Die Worte "Risiko" und "Gefährdung" bzw. "Risikobetrachtung" und "Gefährdungsbeurteilung" werden häufig synonym verwendet und in der Tat liegen die Betrachtungsgegenstände nahe beieinander. Um in diesem Artikel aber eine klare Begrifflichkeit verwenden zu können, ist eine Differenzierung erforderlich.

Die Gefährdungsbeurteilung beinhaltet nach der Begründung des Arbeitsschutzgesetzes, dass Gefährdungen als potenzielle Schadensmöglichkeiten erkannt und hinsichtlich ihrer Schadensschwere bewertet werden. Die Aussage: "Eine Durchströmung des Körpers mit Todesfolge ist möglich" wäre eine sinnvolle Aussage im Rahmen einer Gefährdungsbeurteilung.

Risikoanalysen nach den grundlegenden Normen der DIN EN ISO 12100 oder der OHSAS 18001 bzw. der DIN ISO 45001 sind jedoch darüber hinaus immer mit der Abschätzung einer Eintrittswahrscheinlichkeit für die unerwünschten Ereignisse gekoppelt. Die o. g. Aussage zur Körperdurchströmung würde in einer Risikoanalyse also lauten: "Es besteht eine hohe Wahrscheinlichkeit für eine Körperdurchströmung und der Tod könnte die Folge sein." Sie könnte aber auch lauten: "Es besteht die Möglichkeit einer Körperdurchströmung mit der hohen Wahrscheinlichkeit für einen tödlichen Ausgang".

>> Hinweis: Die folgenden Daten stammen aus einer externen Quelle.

import Summits.CriticalPhenomena.Ising3DConformalLimit.Theorems.HyperoctahedralRPExistsScaleCovariantLimitFunnelDoublingIffAxisRate
import HarnessLib

/-!
# Descending iteration for log-convex positive sequences

Helper for the √n-doubling partial of item 6150, line `folded-current-repulsion` of crux `ExistsScaleCovariantLimit`
(stmt-CriticalPhenomena-1981): for a positive sequence `G` with nondecreasing shifted ratios `k ↦ G(k+2)/G(k+1)`,
moving up `s` steps from an index `k ≥ 1` while staying at indices `≤ n` multiplies `G` by at most `(G(n+1)/G(n))^s`.
-/

namespace Summit.CriticalPhenomena.Ising3DConformalLimit.Cruxes.ExistsScaleCovariantLimit.FoldedCurrentRepulsion

/-- Descending iteration for a positive sequence with nondecreasing shifted ratios: for `1 ≤ k` and `k + s ≤ n`,
`G(k+s) ≤ (G(n+1)/G(n))^s G(k)` — each one-step ratio `G(m+1)/G(m)`, `k ≤ m ≤ n - 1`, is the monotone family's value
at `m - 1 ≤ n - 1`, hence at most `G(n+1)/G(n)` (the hypothesis `1 ≤ k` excludes the ratio `G 1 / G 0`). [folklore] -/
theorem logConvex_descend : ∀ G : ℕ → ℝ, (∀ n, 0 < G n) → Monotone (fun k => G (k + 2) / G (k + 1)) → ∀ n k s : ℕ, 1 ≤ k → k + s ≤ n → G (k + s) ≤ (G (n + 1) / G n) ^ s * G k := by
  intro G hpos hmono n k s hk
  induction s with
  | zero => intro _; simp
  | succ s ih =>
    intro hs
    have hs' : k + s ≤ n := by omega
    have hrec : G (k + (s + 1)) = G (k + s - 1 + 2) / G (k + s - 1 + 1) * G (k + s) := by
      rw [show k + (s + 1) = (k + s - 1) + 2 by omega, show k + s - 1 + 1 = k + s by omega]
      exact (div_mul_cancel₀ _ (hpos (k + s)).ne').symm
    have hRle : G (k + s - 1 + 2) / G (k + s - 1 + 1) ≤ G (n + 1) / G n := by
      have h : G (k + s - 1 + 2) / G (k + s - 1 + 1) ≤ G (n - 1 + 2) / G (n - 1 + 1) := hmono (by omega)
      rwa [show n - 1 + 2 = n + 1 by omega, show n - 1 + 1 = n by omega] at h
    have hRpos : 0 < G (k + s - 1 + 2) / G (k + s - 1 + 1) := div_pos (hpos _) (hpos _)
    rw [hrec, pow_succ]
    calc G (k + s - 1 + 2) / G (k + s - 1 + 1) * G (k + s)
        ≤ G (n + 1) / G n * ((G (n + 1) / G n) ^ s * G k) :=
          mul_le_mul hRle (ih hs') (hpos _).le (hRpos.le.trans hRle)
      _ = (G (n + 1) / G n) ^ s * (G (n + 1) / G n) * G k := by ring

end Summit.CriticalPhenomena.Ising3DConformalLimit.Cruxes.ExistsScaleCovariantLimit.FoldedCurrentRepulsion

Im ersten Satz würde sich die Eintrittswahrscheinlichkeit auf das Ereignis ("Körperdurchströmung"), im zweiten auf die Schadensfolge ("tödlicher Ausgang") beziehen. Beides ist möglich.

Festzuhalten ist, dass die Risikoanalyse durch die Einbeziehung der Eintrittswahrscheinlichkeit über die Gefährdungsbeurteilung hinausgeht, also gewissermaßen als "Gefährdungsbeurteilung + Eintrittswahrscheinlichkeit" betrachtet werden kann.

Sollen nun im Betrieb Risikoanalysen in diesem Sinne durchgeführt werden, so sind erhebliche Vorüberlegungen erforderlich, um eine sachgerechte Bearbeitung sicherzustellen. Dabei ergeben sich diverse Fragen und es wird sich nachfolgend zeigen, dass "gute" Risikoanalysen im Arbeitsschutz deutlich komplexer sind, als die üblichen Matrixmethoden erwarten lassen.

2 Fragen zur Risikoanalyse

2.1 Frage 1: Benötige ich überhaupt eine Risikoanalyse?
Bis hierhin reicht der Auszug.